Alasan perpisahan mereka cukup klasik tapi tetap menyisakan luka yang menganga. Setelah sekian lama berupaya menyembuhkan dan menyibukkan diri, mengapa tiba-tiba Alvero datang lagi dan parahnya langsung melamar dia untuk kakaknya sendiri? Apa yang sebenarnya Alvero tengah pikirkan?

Suara ketukan halus di pintu membuyarkan lamunan Kaira. Wanita itu tersenyum saat adik sepupunya masuk dengan sebuah senyuman kecil . Kaira ingat tadi sore Aira bilang bahwa malam ini dia ingin tidur dengan kakak sepupunya itu karena dia benar-benar rindu Kaira. 

"Aku ganggu Mbak Kaira, nggak?" 

Aira penuh sopan santun, jauh berbeda dengan ibunya yang seolah selalu menekan Kaira. 

Kaira menggeleng lalu menggeser tubuhnya untuk menyisakan space di ranjangnya.

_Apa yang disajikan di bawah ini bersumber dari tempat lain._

import Summits.CriticalPhenomena.CardyFormulaZ2.Theses.CardyBoundaryCoulombGas
import Literature.Probability.LatticeModels.CollarLegModel
import Literature.Probability.LatticeModels.DirichletGreenFunction

/-!
# Stub `stub_rigidity_of_local_laws` of line `rainbow-monomials-in-excursion-kernels` — Part 1:
# abstract bookkeeping (telescoping and the one-domain transport estimate)

Crux `BoundaryDefectGaussianR` (stmt-CriticalPhenomena-14132), skeleton
`Cruxes/BoundaryDefectGaussianR/Lines/rainbow-monomials-in-excursion-kernels.lean`, Stub 3
(`stub_rigidity_of_local_laws : POINT_TRANSPORT → CLUSTER_LOCALITY → RIGIDITY`).

Finding of this worker (see Part 3): RIGIDITY does not follow from the two local laws alone — both
laws ASSUME positivity of the rainbow probabilities they compare, so neither the realisability
conjunct `∀ᶠ n, 0 < P_n` of RIGIDITY nor the positivity of the intermediate configurations of the
transport is supplied; and the existence of ADMISSIBLE TRANSPORT PATHS in the lattice
approximations (the combinatorial/geometric heart: boundary walk of `V_n`, corner crossing,
clustering on the lowest edge, orientation) is a separate statement. Parts 1–2 prove the
analytic bookkeeping ABSTRACTLY — admissibility `Adm`, probability `P` and the functional `F` are
arbitrary functions of (lattice domain, configuration); Part 3 instantiates them with
`CollarLegModel.LegInsertionData.IsAdmissible`, `‖Zins‖/‖Z‖` and `log P − Λ` and proves
`s3_rigidityOfTransportFamily`, Part 4 the skeleton-shaped
`s3_rigidityOfTransport : TRANSPORT → REAL → POINT_TRANSPORT → CLUSTER_LOCALITY → RIGIDITY` with the
skeleton's texts verbatim.

This file: `s3_telescope` (telescoping along a tagged path) and `s3_oneDomain` (in ONE domain:
unit-slide law at flatness scale `ρ/4` + `ρ`-jump law + realisability + transport paths ⇒
eventually, uniformly over the admissible cluster slots, the cluster configuration is admissible,
positive, and `|F(p_n) − F(cluster)| ≤ ε`; the order of choices is `ε → ε' = ε/(2N+2) → ρ(r, ε') →`
slides at scale `ρ/4`).
-/

noncomputable section

open Filter Topology

namespace Summit.CriticalPhenomena.CardyFormulaZ2.Cruxes.BoundaryDefectGaussianR.RainbowMonomialsInExcursionKernels

/-- **Telescoping along a transport path.** If consecutive values of `F` along `q 0, …, q T` differ
by at most `e₁` at the steps tagged `true` (unit slides) and by at most `e₂` at the steps tagged
`false` (jumps), then `|F (q T) - F (q 0)| ≤ T·e₁ + #{jumps}·e₂`. [folklore] -/
theorem s3_telescope :
    ∀ {X : Type} (F : X → ℝ) (q : ℕ → X) (σ : ℕ → Bool) (e₁ e₂ : ℝ), (0 ≤ e₁) → ∀ T : ℕ, (∀ t, t < T → |F (q
    (t + 1)) - F (q t)| ≤ if σ t then e₁ else e₂) → |F (q T) - F (q 0)| ≤ (T : ℝ) * e₁ + (((Finset.range
    T).filter (fun t ↦ σ t = false)).card : ℝ) * e₂ := by
  intro X F q σ e₁ e₂ h₁ T
  induction T with
  | zero =>
    intro _
    simp
  | succ T ih =>
    intro h
    have hT := ih fun t ht ↦ h t (Nat.lt_succ_of_lt ht)
    have hlast := h T (Nat.lt_succ_self T)
    have tri : |F (q (T + 1)) - F (q 0)| ≤ |F (q (T + 1)) - F (q T)| + |F (q T) - F (q 0)| :=
      abs_sub_le _ _ _
    rw [Finset.range_add_one, Finset.filter_insert]
    have hnot : T ∉ (Finset.range T).filter (fun t ↦ σ t = false) := fun hm ↦
      Finset.notMem_range_self (Finset.mem_filter.1 hm).1
    cases hσ : σ T with
    | true =>
      simp only [hσ, if_true] at hlast
      simp only [Bool.true_eq_false, if_false]
      push_cast
      nlinarith [tri, hlast, hT]
    | false =>
      simp only [hσ, Bool.false_eq_true, if_false] at hlast
      simp only [if_true]
      rw [Finset.card_insert_of_notMem hnot]
      push_cast
      nlinarith [tri, hlast, hT]

/-- **One-domain transport estimate (abstract bookkeeping).** For abstract admissibility `Adm`,
probability `P` and functional `F` on lattice configurations: the unit-slide law (`hPTa`), the
`ρ`-jump law (`hPTb`), realisability (`hR`) and the existence of admissible transport paths into the
cluster slots `((a n).1 + x i, (a n).2)` (`hT`) give, for every `ε` and every admissible scale
`r ≤ r₀`, eventually: the cluster configuration is admissible, both it and `p n` have positive
probability, and `|F (p n) - F (cluster)| ≤ ε` (telescoping: `≤ N/δ` slides at `ε'δ` each and `≤ N`
jumps at `ε'` each). [folklore] -/
theorem s3_oneDomain :
    ∀ {k : ℕ} (Adm : Finset (ℤ × ℤ) → (Fin k → ℤ × ℤ) → Prop) (P F : Finset (ℤ × ℤ) → (Fin k → ℤ × ℤ) → ℝ)
    (δ : ℕ → ℝ), (∀ n, 0 < δ n) → ∀ (V : ℕ → Finset (ℤ × ℤ)) (p : ℕ → Fin k → ℤ × ℤ) (a : ℕ → ℤ × ℤ) (s₀ r₀
    : ℝ) (N : ℕ), (∀ (r ε : ℝ), 0 < r → 0 < ε → ∀ᶠ n in Filter.atTop, ∀ (p : Fin k → ℤ × ℤ) (i : Fin k) (τ :
    ℤ × ℤ), (τ = (1, 0) ∨ τ = (-1, 0) ∨ τ = (0, 1) ∨ τ = (0, -1)) → Function.Injective p →
    Function.Injective (Function.update p i (p i + τ)) → Adm (V n) p → Adm (V n) (Function.update p i (p i +
    τ)) → 0 < P (V n) p → 0 < P (V n) (Function.update p i (p i + τ)) → (∀ i', ∃ d : ℤ × ℤ, (d = (1, 0) ∨ d
    = (-1, 0) ∨ d = (0, 1) ∨ d = (0, -1)) ∧ ∀ v : ℤ × ℤ, (((((v).1 - (p i').1) ^ 2 + ((v).2 - (p i').2) ^ 2
    : ℤ) : ℝ)) ≤ (r / δ n) ^ 2 → (v ∈ V n ↔ 0 ≤ (v.1 - (p i').1) * d.1 + (v.2 - (p i').2) * d.2)) → (∀ i₁ i₂
    : Fin k, i₁ ≠ i₂ → (r / δ n) ^ 2 ≤ ((((((p) i₁).1 - ((p) i₂).1) ^ 2 + (((p) i₁).2 - ((p) i₂).2) ^ 2 : ℤ)
    : ℝ))) → |F (V n) (Function.update p i (p i + τ)) - F (V n) p| ≤ ε * δ n) → (∀ (r ε : ℝ), 0 < r → 0 < ε
    → ∃ ρ : ℝ, 0 < ρ ∧ ρ ≤ r ∧ ∀ᶠ n in Filter.atTop, ∀ (p : Fin k → ℤ × ℤ) (i : Fin k) (q : ℤ × ℤ),
    Function.Injective p → Function.Injective (Function.update p i q) → Adm (V n) p → Adm (V n)
    (Function.update p i q) → 0 < P (V n) p → 0 < P (V n) (Function.update p i q) → (∀ i', i' ≠ i → ∃ d : ℤ
    × ℤ, (d = (1, 0) ∨ d = (-1, 0) ∨ d = (0, 1) ∨ d = (0, -1)) ∧ ∀ v : ℤ × ℤ, (((((v).1 - (p i').1) ^ 2 +
    ((v).2 - (p i').2) ^ 2 : ℤ) : ℝ)) ≤ (r / δ n) ^ 2 → (v ∈ V n ↔ 0 ≤ (v.1 - (p i').1) * d.1 + (v.2 - (p
    i').2) * d.2)) → (∃ d : ℤ × ℤ, (d = (1, 0) ∨ d = (-1, 0) ∨ d = (0, 1) ∨ d = (0, -1)) ∧ ∀ v : ℤ × ℤ,
    (((((v).1 - (p i).1) ^ 2 + ((v).2 - (p i).2) ^ 2 : ℤ) : ℝ)) ≤ (ρ / 4 / δ n) ^ 2 → (v ∈ V n ↔ 0 ≤ (v.1 -
    (p i).1) * d.1 + (v.2 - (p i).2) * d.2)) → (∃ d : ℤ × ℤ, (d = (1, 0) ∨ d = (-1, 0) ∨ d = (0, 1) ∨ d =
    (0, -1)) ∧ ∀ v : ℤ × ℤ, (((((v).1 - (q).1) ^ 2 + ((v).2 - (q).2) ^ 2 : ℤ) : ℝ)) ≤ (ρ / 4 / δ n) ^ 2 → (v
    ∈ V n ↔ 0 ≤ (v.1 - (q).1) * d.1 + (v.2 - (q).2) * d.2)) → (∀ i₁ i₂ : Fin k, i₁ ≠ i₂ → (r / δ n) ^ 2 ≤
    ((((((p) i₁).1 - ((p) i₂).1) ^ 2 + (((p) i₁).2 - ((p) i₂).2) ^ 2 : ℤ) : ℝ))) → (∀ i₁ i₂ : Fin k, i₁ ≠ i₂
    → (r / δ n) ^ 2 ≤ (((((((Function.update p i q)) i₁).1 - (((Function.update p i q)) i₂).1) ^ 2 +
    ((((Function.update p i q)) i₁).2 - (((Function.update p i q)) i₂).2) ^ 2 : ℤ) : ℝ))) → (((((q).1 - (p
    i).1) ^ 2 + ((q).2 - (p i).2) ^ 2 : ℤ) : ℝ)) ≤ (ρ / δ n) ^ 2 → |F (V n) (Function.update p i q) - F (V
    n) p| ≤ ε) → (∀ r : ℝ, 0 < r → ∀ᶠ n in Filter.atTop, ∀ (p : Fin k → ℤ × ℤ), Function.Injective p → Adm
    (V n) p → (∀ i', ∃ d : ℤ × ℤ, (d = (1, 0) ∨ d = (-1, 0) ∨ d = (0, 1) ∨ d = (0, -1)) ∧ ∀ v : ℤ × ℤ,
    (((((v).1 - (p i').1) ^ 2 + ((v).2 - (p i').2) ^ 2 : ℤ) : ℝ)) ≤ (r / δ n) ^ 2 → (v ∈ V n ↔ 0 ≤ (v.1 - (p
    i').1) * d.1 + (v.2 - (p i').2) * d.2)) → (∀ i₁ i₂ : Fin k, i₁ ≠ i₂ → (r / δ n) ^ 2 ≤ ((((((p) i₁).1 -
    ((p) i₂).1) ^ 2 + (((p) i₁).2 - ((p) i₂).2) ^ 2 : ℤ) : ℝ))) → 0 < P (V n) p) → (∀ r : ℝ, 0 < r → r ≤ r₀
    → ∀ ρ : ℝ, 0 < ρ → ρ ≤ r → ∀ᶠ n in Filter.atTop, ∀ x : Fin k → ℤ, StrictMono x → (∀ i₁ i₂ : Fin k, i₁ ≠
    i₂ → (r / δ n) ^ 2 ≤ (((x i₁ - x i₂) ^ 2 : ℤ) : ℝ)) → (∀ i, (((x i) ^ 2 : ℤ) : ℝ) ≤ (s₀ / δ n) ^ 2) → ∃
    (T : ℕ) (q : ℕ → Fin k → ℤ × ℤ) (σ : ℕ → Bool), q 0 = p n ∧ (q T = fun i ↦ ((a n).1 + x i, (a n).2)) ∧
    (T : ℝ) * δ n ≤ N ∧ ((Finset.range T).filter (fun t ↦ σ t = false)).card ≤ N ∧ (∀ t, t ≤ T →
    Function.Injective (q t) ∧ Adm (V n) (q t) ∧ (∀ i, ∃ d : ℤ × ℤ, (d = (1, 0) ∨ d = (-1, 0) ∨ d = (0, 1) ∨
    d = (0, -1)) ∧ ∀ v : ℤ × ℤ, (((((v).1 - (q t i).1) ^ 2 + ((v).2 - (q t i).2) ^ 2 : ℤ) : ℝ)) ≤ (ρ / 4 / δ
    n) ^ 2 → (v ∈ V n ↔ 0 ≤ (v.1 - (q t i).1) * d.1 + (v.2 - (q t i).2) * d.2)) ∧ (∀ i₁ i₂ : Fin k, i₁ ≠ i₂
    → (r / δ n) ^ 2 ≤ ((((((q t) i₁).1 - ((q t) i₂).1) ^ 2 + (((q t) i₁).2 - ((q t) i₂).2) ^ 2 : ℤ) : ℝ))))
    ∧ (∀ t, t < T → (σ t = true → ∃ (i : Fin k) (τ : ℤ × ℤ), (τ = (1, 0) ∨ τ = (-1, 0) ∨ τ = (0, 1) ∨ τ =
    (0, -1)) ∧ q (t + 1) = Function.update (q t) i (q t i + τ)) ∧ (σ t = false → ∃ (i : Fin k) (q' : ℤ × ℤ),
    q (t + 1) = Function.update (q t) i q' ∧ (∀ i', i' ≠ i → ∃ d : ℤ × ℤ, (d = (1, 0) ∨ d = (-1, 0) ∨ d =
    (0, 1) ∨ d = (0, -1)) ∧ ∀ v : ℤ × ℤ, (((((v).1 - (q t i').1) ^ 2 + ((v).2 - (q t i').2) ^ 2 : ℤ) : ℝ)) ≤
    (r / δ n) ^ 2 → (v ∈ V n ↔ 0 ≤ (v.1 - (q t i').1) * d.1 + (v.2 - (q t i').2) * d.2)) ∧ (((((q').1 - (q t
    i).1) ^ 2 + ((q').2 - (q t i).2) ^ 2 : ℤ) : ℝ)) ≤ (ρ / δ n) ^ 2))) → ∀ ε : ℝ, 0 < ε → ∀ r : ℝ, 0 < r → r
    ≤ r₀ → ∀ᶠ n in Filter.atTop, ∀ x : Fin k → ℤ, StrictMono x → (∀ i₁ i₂ : Fin k, i₁ ≠ i₂ → (r / δ n) ^ 2 ≤
    (((x i₁ - x i₂) ^ 2 : ℤ) : ℝ)) → (∀ i, (((x i) ^ 2 : ℤ) : ℝ) ≤ (s₀ / δ n) ^ 2) → Adm (V n) (fun i ↦ ((a
    n).1 + x i, (a n).2)) ∧ 0 < P (V n) (p n) ∧ 0 < P (V n) (fun i ↦ ((a n).1 + x i, (a n).2)) ∧ |F (V n) (p
    n) - F (V n) (fun i ↦ ((a n).1 + x i, (a n).2))| ≤ ε := by
  intro k Adm P F δ hδ V p a s₀ r₀ N hPTa hPTb hR hT ε hε r hr hrr₀
  set ε' : ℝ := ε / (2 * N + 2) with hε'
  have hε'pos : 0 < ε' := by positivity
  obtain ⟨ρ, hρ, hρr, hB⟩ := hPTb r ε' hr hε'pos
  have hρ4 : 0 < ρ / 4 := by positivity
  have hA := hPTa (ρ / 4) ε' hρ4 hε'pos
  have hRe := hR (ρ / 4) hρ4
  have hTr := hT r hr hrr₀ ρ hρ hρr
  filter_upwards [hA, hB, hRe, hTr] with n hAn hBn hRn hTn
  intro x hx hgap hbd
  obtain ⟨T, q, σ, hq0, hqT, hTδ, hcard, hconf, hstep⟩ := hTn x hx hgap hbd
  have hδn := hδ n
  have hsepmono : (ρ / 4 / δ n) ^ 2 ≤ (r / δ n) ^ 2 := by
    apply pow_le_pow_left₀ (by positivity)
    exact div_le_div_of_nonneg_right (by linarith) hδn.le
  have hpos : ∀ t, t ≤ T → 0 < P (V n) (q t) := by
    intro t ht
    obtain ⟨hinj, hadm, hfl, hsp⟩ := hconf t ht
    exact hRn (q t) hinj hadm hfl (fun i₁ i₂ hne ↦ hsepmono.trans (hsp i₁ i₂ hne))
  have hsteps : ∀ t, t < T →
      |F (V n) (q (t + 1)) - F (V n) (q t)| ≤ if σ t then ε' * δ n else ε' := by
    intro t ht
    obtain ⟨hinj, hadm, hfl, hsp⟩ := hconf t ht.le
    obtain ⟨hinj', hadm', hfl', hsp'⟩ := hconf (t + 1) ht
    have hp := hpos t ht.le
    have hp' := hpos (t + 1) ht
    obtain ⟨hsl, hju⟩ := hstep t ht
    cases hσ : σ t with
    | true =>
      obtain ⟨i, τ, hτ, hupd⟩ := hsl hσ
      simp only [if_true]
      rw [hupd] at hinj' hadm' hp' ⊢
      exact hAn (q t) i τ hτ hinj hinj' hadm hadm' hp hp' hfl
        (fun i₁ i₂ hne ↦ hsepmono.trans (hsp i₁ i₂ hne))
    | false =>
      obtain ⟨i, q', hupd, hflr, hdist⟩ := hju hσ
      simp only [Bool.false_eq_true, if_false]
      have hflq := hfl' i
      rw [hupd, Function.update_self] at hflq
      rw [hupd] at hinj' hadm' hp' hsp' ⊢
      exact hBn (q t) i q' hinj hinj' hadm hadm' hp hp' hflr (hfl i) hflq hsp hsp' hdist
  have htel := s3_telescope (F (V n)) q σ (ε' * δ n) ε' (by positivity) T hsteps
  rw [hq0, hqT] at htel
  have hadmT := (hconf T le_rfl).2.1
  have hposT := hpos T le_rfl
  have hpos0 := hpos 0 (Nat.zero_le T)
  rw [hqT] at hadmT hposT
  rw [hq0] at hpos0
  refine ⟨hadmT, hpos0, hposT, ?_⟩
  rw [abs_sub_comm]
  have hcardR : ((((Finset.range T).filter (fun t ↦ σ t = false)).card : ℕ) : ℝ) ≤ N := by
    exact_mod_cast hcard
  have hfrac : (2 * N : ℝ) / (2 * N + 2) ≤ 1 := by
    rw [div_le_one (by positivity)]
    linarith
  calc |F (V n) (fun i ↦ ((a n).1 + x i, (a n).2)) - F (V n) (p n)|
      ≤ (T : ℝ) * (ε' * δ n) +
        ((((Finset.range T).filter (fun t ↦ σ t = false)).card : ℕ) : ℝ) * ε' := htel
    _ = ε' * ((T : ℝ) * δ n) +
        ((((Finset.range T).filter (fun t ↦ σ t = false)).card : ℕ) : ℝ) * ε' := by ring
    _ ≤ ε' * N + N * ε' := by gcongr
    _ = ε * ((2 * N : ℝ) / (2 * N + 2)) := by rw [hε']; ring
    _ ≤ ε * 1 := by gcongr
    _ = ε := mul_one ε

end Summit.CriticalPhenomena.CardyFormulaZ2.Cruxes.BoundaryDefectGaussianR.RainbowMonomialsInExcursionKernels

end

Dia lantas menepuk sisi yang kosong, "Sini! katanya mau cerita banyak sama mbak?!"

Aira tersenyum lebar lalu langsung berbaring tepat disebelah kakak sepupunya itu. Aira sangat menyayangi Kaira karena wanita itulah yang kerap merawatnya saat kecil. 

"Mbak Kaira beneran kenal dengan Mas Alvero?" Tanya Aira tiba-tiba.

Alih-alih menceritakan tentang dirinya, sepertinya malam ini Aira justru akan mengulik tentang kakak sepupu kesayangannya itu. 

Kaira mengangguk, "Iya, teman SMA," ujarnya. Mengikuti skenario Alvero tadi.

Aira lantas mengeluarkan ponselnya dari saku lalu masuk kedalam laman sosial media miliknya. Wanita itu mengetikkan nama Alvero di jajaran pengikut Kaira namun tidak dia temukan sama sekali.

"Kok nggak saling follow?" Tanya Aira serius.

Kaira tersenyum kecil, "Cuma kenal saja. Aku juga tidak tahu akun media sosial miliknya," ujar Kaira asal. 

Menyandang status sebagai generasi Z, Aira dengan cepat mencari nama Alvero dan menemukan akunnya. Pas sekali akun Alvero tidak dikunci sehingga bisa dia intai dengan mudah.

Kaira ikut memandangi guliran layar di ponsel Aira. Alvero punya cukup banyak postingan yang diisi dengan jepretan tempat-tempat hasilnya berkeliling dunia. Lelaki itu memang selalu bercita-cita untuk menjajaki berbagai macam tempat, itu juga yang membuatnya untuk mengambil kuliah diluar negeri. 

Salah satu postingan yang turut menarik perhatian Kaira adalah dimana Alvero berpose mesra dengan seorang wanita cantik. Captionnya pun dibubuhi emotikon hati.

"Nah ketemu!"

Aira berhenti pada sebuah postingan yang berisi jepretan foto keluarga dimana username Davian ikut ditandai disana. Sayangnya, akun Davian digembok sehingga mereka tidak bisa melanjutkan aktivitas stalking tersebut dengan bebas. 

"Ah, nggak asik!" Keluh Aira. 

Kaira tertawa kecil menanggapi. Bersamaan dengan ponselnya yang tiba-tiba berdenting.

"Kaira, tolong save nomor saya, Davian."